Une société de négoce en vins est titulaire de plusieurs marques et notamment des marques françaises « saintem » et « saint’ayme », déposées en 2001. En 2008, l’Union des producteurs de Saint-Emilion dépose la marque « saintem » et assigne le négociant en vins aux fins de voir prononcer la déchéance de la marque « saintem ». A titre reconventionnel, celui-ci sollicite la condamnation de l’Union des producteurs de Saint-Emilion pour contrefaçon de marque et parasitisme, et la nullité de la marque « saintem » déposée en 2008.
La Cour d’appel de Bordeaux, par un arrêt rendu le 23 mai 2011, constate la déchéance de la marque « Saintem » déposée par le négociant et rejette ainsi la demande reconventionnelle en contrefaçon. Enfin, elle rejette les demandes de condamnation pour parasitisme, celles-ci étant fondées sur des faits similaires à ceux invoqués au soutien de l’action en contrefaçon.

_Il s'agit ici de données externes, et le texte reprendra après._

/-- Above the threshold, `|enc nN| ≥ 13` and `180 |enc nN| + 600 ≤ nN < 2^{|enc nN|}`. [folklore] -/
theorem regime_len {nN : ℕ} (hreg : n₀ ≤ nN) : 13 ≤ (encodeNat nN).length ∧ 180 * (encodeNat nN).length + 600 ≤ nN ∧ nN < 2 ^ (encodeNat nN).length := by
  rw [TM2Pass.length_encodeNat_eq_size]
  have h13 : 13 ≤ Nat.size nN := by
    have := Nat.size_le_size hreg; rw [show n₀ = 2 ^ 12 by rfl, Nat.size_pow] at this; exact this
  refine ⟨h13, (regime_key h13).trans ?_, Nat.lt_size_self nN⟩
  exact Nat.lt_size.1 (by omega)

/-- Above the threshold: `bE ≤ tE` and `10 ≤ tE`. [folklore] -/
theorem regime_exps {nN : ℕ} (hreg : n₀ ≤ nN) : bE nN ≤ tE nN ∧ 10 ≤ tE nN := by
  obtain ⟨h13, hk, -⟩ := regime_len hreg
  simp only [bE, tE, if_pos hreg]; omega

/-- The cofactor of trial division and its prime factors. [folklore] -/
theorem tdOf_facts {N : ℕ} (hN : 1 ≤ N) :
    1 ≤ (tdOf N).1 ∧ (tdOf N).1 ≤ N ∧ (∀ p, p.Prime → p ∣ (tdOf N).1 → 2 ^ tE (encodeNat N).length + 2 ≤ p) ∧
    (∀ x ∈ (tdOf N).2, x.Prime ∧ x ≤ 2 ^ tE (encodeNat N).length + 1) ∧ (tdOf N).2.Pairwise (· ≤ ·) ∧ (tdOf N).1 * (tdOf N).2.prod = N := by
  have hNlt : N < 2 ^ (encodeNat N).length := by rw [TM2Pass.length_encodeNat_eq_size]; exact Nat.lt_size_self N
  obtain ⟨i1, i2, i3, i4⟩ := tdRun_inv hN hNlt (2 ^ tE (encodeNat N).length)
  refine ⟨i1, (tdRun_facts N _ _).1, fun p hp hpd => ?_, fun x hx => i2 x hx, i3, tdRun_prod N _ _⟩
  by_contra hlt; exact i4 p hp (by omega) hpd

/-- Below the threshold, trial division is complete: the cofactor is `1`. [folklore] -/
theorem tdOf_fst_eq_one {N : ℕ} (hN : 1 ≤ N) (hreg : ¬ n₀ ≤ (encodeNat N).length) : (tdOf N).1 = 1 := by
  obtain ⟨h1, hle, hp, -⟩ := tdOf_facts hN
  by_contra hne
  obtain ⟨p, hpp, hpd⟩ := Nat.exists_prime_and_dvd hne
  have h2 := hp p hpp hpd
  have h3 : p ≤ N := (Nat.le_of_dvd (by omega) hpd).trans hle
  have hNlt : N < 2 ^ (encodeNat N).length := by rw [TM2Pass.length_encodeNat_eq_size]; exact Nat.lt_size_self N
  simp only [tE, if_neg hreg] at h2; omega

/-- **Divisors `> 1` of the cofactor are good.** [folklore] -/
theorem goodX_of_dvd {N X : ℕ} (hN : 1 ≤ N) (hX1 : 1 < X) (hXd : X ∣ (tdOf N).1) : GoodX (nPar N) (bOf N) X := by
  set nN := (encodeNat N).length with hnN
  obtain ⟨hf1, hfN, hfp, -⟩ := tdOf_facts hN
  have hXle : X ≤ (tdOf N).1 := Nat.le_of_dvd (by omega) hXd
  by_cases hreg : n₀ ≤ nN
  · obtain ⟨hbt, ht10⟩ := regime_exps hreg
    set Tn := 2 ^ tE nN with hTn
    have hprime : ∀ p, p.Prime → p ∣ X → Tn + 2 ≤ p := fun p hp hpX => hfp p hp (hpX.trans hXd)
    obtain ⟨p₀, hp₀, hp₀X⟩ := Nat.exists_prime_and_dvd (show X ≠ 1 by omega)
    have hXge : Tn + 2 ≤ X := (hprime p₀ hp₀ hp₀X).trans (Nat.le_of_dvd (by omega) hp₀X)
    have hB : bOf N ≤ Tn := by rw [bOf, hTn]; exact Nat.pow_le_pow_right (by omega) hbt
    refine ⟨?_, hX1, ?_, ?_, by omega, fun a ha2 haB => ?_⟩
    · refine Nat.odd_iff.2 (Nat.two_dvd_ne_zero.1 fun h2 => ?_)
      have := hprime 2 Nat.prime_two h2; have := Nat.one_le_two_pow (n := tE nN); omega
    · have := Brick.length_encodeNat_mono (hXle.trans hfN); rw [nPar]; omega
    · have h9 : 2 ^ 9 ≤ X := (Nat.pow_le_pow_right (by omega) (show 9 ≤ tE nN by omega)).trans (by omega)
      rw [TM2Pass.length_encodeNat_eq_size]; exact Nat.lt_size.2 h9
    · refine Nat.coprime_of_dvd fun k hk hka hkX => ?_
      have h1 := hprime k hk hkX
      have h2 : k ≤ a := Nat.le_of_dvd (by omega) hka
      omega
  · exfalso
    rw [tdOf_fst_eq_one hN hreg] at hXle; omega

/-- **The invariant of the rounds**: every number on the stack, and every reported prime, is a
divisor `> 1` of the cofactor. [folklore] -/
theorem roundsRun_inv {n B Xf : ℕ} (hgood : ∀ X, 1 < X → X ∣ Xf → GoodX n B X) : ∀ k,
    (∀ X ∈ (roundsRun B (stack0 Xf, []) k).1, 1 < X ∧ X ∣ Xf) ∧ (∀ p ∈ (roundsRun B (stack0 Xf, []) k).2, 1 < p ∧ p ∣ Xf)
  | 0 => by
    refine ⟨fun X hX => ?_, by simp [roundsRun]⟩
    simp only [roundsRun, stack0] at hX
    split_ifs at hX with h1
    · simp at hX
    · simp only [List.mem_singleton] at hX; subst hX; exact ⟨by omega, dvd_rfl⟩
  | k + 1 => by
    obtain ⟨ih1, ih2⟩ := roundsRun_inv hgood k
    rw [roundsRun]
    rcases hs : roundsRun B (stack0 Xf, []) k with ⟨stk, ps⟩
    rw [hs] at ih1 ih2
    cases stk with
    | nil => exact ⟨fun X hX => absurd hX (by simp), fun p hp => ih2 p (by simpa using hp)⟩
    | cons X rest =>
      obtain ⟨hX1, hXd⟩ := ih1 X (by simp)
      simp only [roundStep]
      rcases hq : coreOut X B with _ | g
      · exact ⟨fun Y hY => ih1 Y (List.mem_cons_of_mem _ hY), fun p hp => by
          rcases List.mem_cons.1 hp with rfl | hp
          · exact ⟨hX1, hXd⟩
          · exact ih2 p hp⟩
      · obtain ⟨hg1, hgX, hgd⟩ := coreOut_sound (hgood X hX1 hXd) hq
        refine ⟨fun Y hY => ?_, ih2⟩
        rcases List.mem_cons.1 hY with rfl | hY
        · exact ⟨hg1, hgd.trans hXd⟩
        rcases List.mem_cons.1 hY with rfl | hY
        · refine ⟨?_, (Nat.div_dvd_of_dvd hgd).trans hXd⟩
          by_contra hle; push Not at hle
          have := Nat.div_mul_cancel hgd
          have : X / g * g ≤ 1 * g := Nat.mul_le_mul_right g hle
          omega
        · exact ih1 Y (List.mem_cons_of_mem _ hY)

/-- **The hypotheses of the machine theorem**: the numbers the rounds meet are good, the primes
they report are `≤ N`. [folklore] -/
theorem rounds_hyps (N : ℕ) :
    (∀ k, k ≤ 7 → ∀ X ∈ (roundsRun (bOf N) (stack0 (tdOf N).1, []) k).1, GoodX (nPar N) (bOf N) X) ∧ (∀ p ∈ (roundsOf N).2, p ≤ N) := by
  rcases Nat.eq_zero_or_pos N with rfl | hN
  · -- `N = 0`: the stack is empty throughout
    have h0 : (tdOf 0).1 = 0 := Nat.le_zero.1 (tdRun_facts 0 _ _).1
    have hem : ∀ k, roundsRun (bOf 0) (stack0 (tdOf 0).1, []) k = ([], []) := by
      intro k; induction k with
      | zero => simp [roundsRun, stack0, h0]
      | succ k ih => rw [roundsRun, ih]
    refine ⟨fun k _ X hX => ?_, fun p hp => ?_⟩
    · rw [hem] at hX; simp at hX
    · rw [roundsOf, hem] at hp; simp at hp
  · have hgood : ∀ X, 1 < X → X ∣ (tdOf N).1 → GoodX (nPar N) (bOf N) X := fun X => goodX_of_dvd hN
    refine ⟨fun k _ X hX => ?_, fun p hp => ?_⟩
    · obtain ⟨h1, h2⟩ := (roundsRun_inv hgood k).1 X hX; exact hgood X h1 h2
    · obtain ⟨-, h2⟩ := (roundsRun_inv hgood 7).2 p hp
      exact (Nat.le_of_dvd (tdOf_facts hN).1 h2).trans (tdOf_facts hN).2.1

end Regime

section CoreCompleteness

/-! ### What the per-number procedure proves, II: "no factor" means prime

(under the invariants of the rounds, and provided none of the three base searches exhausts its
bases — which the counting argument of the sequel excludes above the threshold). -/

/-- After a stopped base search without factor (stages 1 and 3, `M = 4^e`): every prime factor of
`X` exceeds `4^e`, or is `X` itself. [folklore] -/
theorem sf_stage_primes {X e B : ℕ} (hXodd : Odd X) (hX1 : 1 < X) (hcop : ∀ a, 2 ≤ a → a ≤ B + 1 → Nat.Coprime a X)
    (hstop : (sfRun X e (2 ^ e) (2 ^ e * 2 ^ e) B).2.2 ≠ none) (hnofac : sfFac (sfRun X e (2 ^ e) (2 ^ e * 2 ^ e) B) = none) :
    ∀ q, q.Prime → q ∣ X → q ≠ X → 2 ^ e * 2 ^ e < q := by
  set st := sfRun X e (2 ^ e) (2 ^ e * 2 ^ e) B with hst
  obtain ⟨-, -, -, -, hclear, hclass, hcode, -⟩ := sfRun_spec (e := e) (LB := 2 ^ e) (M := 2 ^ e * 2 ^ e) hXodd hX1 Nat.one_le_two_pow hcop B le_rfl
  rw [← hst] at hclear hclass hcode
  obtain ⟨out, hout⟩ : ∃ out, st.2.2 = some out := by
    rcases hq : st.2.2 with _ | out
    · exact absurd hq hstop
    · exact ⟨out, rfl⟩
  have hfac : out.fac = none := by simp only [sfFac, hout] at hnofac; exact hnofac
  intro q hq hqX hqne
  rcases hcode out hout with ⟨-, h⟩ | ⟨hc, -⟩ | ⟨hc, -⟩
  · exact absurd hfac h
  · -- clear order search at `α = st.1`: `ord_q(α) > 4^e`, so `q - 1 > 4^e` by Fermat
    have hα2 : 2 ≤ st.1 := sfRun_stop_facts X e _ _ B out hout
    have hαB : st.1 ≤ 1 + B := sfRun_fst X e _ _ B
    have hcopα : Nat.Coprime st.1 X := hcop st.1 hα2 (by omega)
    haveI : Fact q.Prime := ⟨hq⟩
    have hne0 : ((st.1 : ℕ) : ZMod q) ≠ 0 := by
      rw [ne_eq, ZMod.natCast_eq_zero_iff]
      intro hqa
      have := Nat.le_of_dvd Nat.one_pos (hcopα ▸ Nat.dvd_gcd hqa hqX)
      exact absurd hq.one_lt (by omega)
    have hF := ZMod.pow_card_sub_one_eq_one hne0
    by_contra hle
    exact hclear out hout hc q hq hqX (q - 1) (by have := hq.two_le; omega) (by omega) hF
  · by_contra hle
    exact hqne (hclass out hout hc q hq hqX (by omega))

/-- A number `> 1`, not prime, whose prime factors other than itself exceed `M` with `X < M³… ≤`:
it is a product of two primes `p ≤ q`. [folklore] -/
theorem eq_two_primes {X M : ℕ} (hX1 : 1 < X) (hnp : ¬ X.Prime) (hall : ∀ q, q.Prime → q ∣ X → q ≠ X → M < q)
    (hM : X < (M + 1) * (M + 1) * (M + 1)) : ∃ p q, p.Prime ∧ q.Prime ∧ p ≤ q ∧ X = p * q := by
  have hX0 : 0 < X := by omega
  set p := X.minFac with hp0
  have hp : p.Prime := Nat.minFac_prime (by omega)
  have hpX : p ∣ X := Nat.minFac_dvd X
  have hpne : p ≠ X := fun he => hnp (he ▸ hp)
  have hMp : M < p := hall p hp hpX hpne
  obtain ⟨Y, hY⟩ : p ∣ X := hpX
  have hY1 : Y ≠ 1 := fun h1 => hpne (by rw [hY, h1, mul_one])
  have hY0 : 0 < Y := Nat.pos_of_ne_zero fun h0 => by rw [hY, h0, mul_zero] at hX0; exact lt_irrefl 0 hX0
  set q := Y.minFac with hq0
  have hq : q.Prime := Nat.minFac_prime hY1
  have hqY : q ∣ Y := Nat.minFac_dvd Y
  have hqX : q ∣ X := hqY.trans ⟨p, by rw [hY, mul_comm]⟩
  have hqne : q ≠ X := by
    intro he
    have h1 : q ≤ Y := Nat.le_of_dvd hY0 hqY
    have h2 : Y < X := by rw [hY]; nlinarith [hp.two_le]
    omega
  have hMq : M < q := hall q hq hqX hqne
  obtain ⟨Z, hZ⟩ : q ∣ Y := hqY
  have hZ1 : Z = 1 := by
    by_contra hZ1
    have hZ0 : 0 < Z := Nat.pos_of_ne_zero fun h0 => by rw [hZ, h0, mul_zero] at hY0; exact lt_irrefl 0 hY0
    obtain ⟨r, hr, hrZ⟩ := Nat.exists_prime_and_dvd hZ1
    have hrX : r ∣ X := hrZ.trans ⟨p * q, by rw [hY, hZ]; ring⟩
    have hrne : r ≠ X := by
      intro he
      have h1 : r ≤ Z := Nat.le_of_dvd hZ0 hrZ
      have h2 : Z < X := by rw [hY, hZ]; nlinarith [hp.two_le, hq.two_le]
      omega
    have hMr : M < r := hall r hr hrX hrne
    have hrle : r ≤ Z := Nat.le_of_dvd hZ0 hrZ
    have : (M + 1) * (M + 1) * (M + 1) ≤ X := by
      rw [hY, hZ]
      calc (M + 1) * (M + 1) * (M + 1) ≤ p * q * r := by
            apply Nat.mul_le_mul (Nat.mul_le_mul hMp hMq) hMr
        _ ≤ p * (q * Z) := by rw [mul_assoc]; exact Nat.mul_le_mul_left _ (Nat.mul_le_mul_left _ hrle)
    omega
  -- `X = p * q` with `p ≤ q` (`p` is the least prime factor)
  refine ⟨p, q, hp, hq, ?_, by rw [hY, hZ, hZ1, mul_one]⟩
  exact Nat.minFac_le_of_dvd hq.two_le hqX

Dans un arrêt du 12 juin 2012, la chambre commerciale de la Cour de cassation casse l’arrêt de la Cour d’appel de Bordeaux.
La Cour de cassation confirme, dans un premier temps, la déchéance de la marque « saintem » déposée en 2001.Elle écarte l’argument du titulaire de la marque qui tentait de se prévaloir, pour échapper à la déchéance de la marque « saintem », de l’usage du terme « saint ayme » qui avait fait l’objet d’un dépôt distinct.
Sur le rejet de l’action en contrefaçon, la Cour de cassation casse en revanche l’arrêt d’appel en rappelant qu’il convient de déterminer la date de prise d’effet de la déchéance pour apprécier l’existence de la contrefaçon. En effet, si la prise d’effet de la déchéance est postérieure au dépôt de la marque « saintem » par l’Union en 2008, l’action en contrefaçon pourrait être recevable pour la période antérieure.
L’arrêt de la Cour de cassation présente un intérêt plus particulier s’agissant des demandes de condamnation pour parasitisme. En effet, lorsqu’un titulaire de droit fonde son action à la fois sur des droits privatifs et sur la responsabilité civile délictuelle et dès lors que la juridiction constate l’absence de ces droits privatifs (déchéance ou annulation d’une marque, critères de protection d’une création par le droit d’auteur non remplis, défaut de preuve de la titularité des droits), elle rejette également l’action en responsabilité civile délictuelle considérant qu’en l’absence de droits, la reprise ou l’imitation du signe ou de la création ne peut être fautive en elle-même (voir par exemple CA Paris, 14 septembre 2012, n°11/15529).
Le défaut de protection par le droit de la propriété intellectuelle permet ainsi généralement au défendeur d’échapper, logiquement, à une condamnation pour contrefaçon, mais également pour concurrence déloyale ou parasitisme, à moins qu’il n’ait commis des faits distincts de l’imitation.
En l’espèce, la Cour de cassation casse l’arrêt de la Cour d’appel, considérant que l’action pour parasitisme « peut être fondée sur les mêmes faits que ceux allégués au soutien d’une sanction en contrefaçon de marque rejetée pour défaut de droit privatif, dès lors qu’il est justifié d’un comportement fautif. »
Cet arrêt énonce ainsi que le demandeur dont l’action en contrefaçon a été rejetée peut faire une demande subsidiaire sur le fondement de la responsabilité civile, pour des faits identiques, indiquant implicitement que la reprise d’un élément non protégé par le droit de la propriété intellectuelle peut être fautive.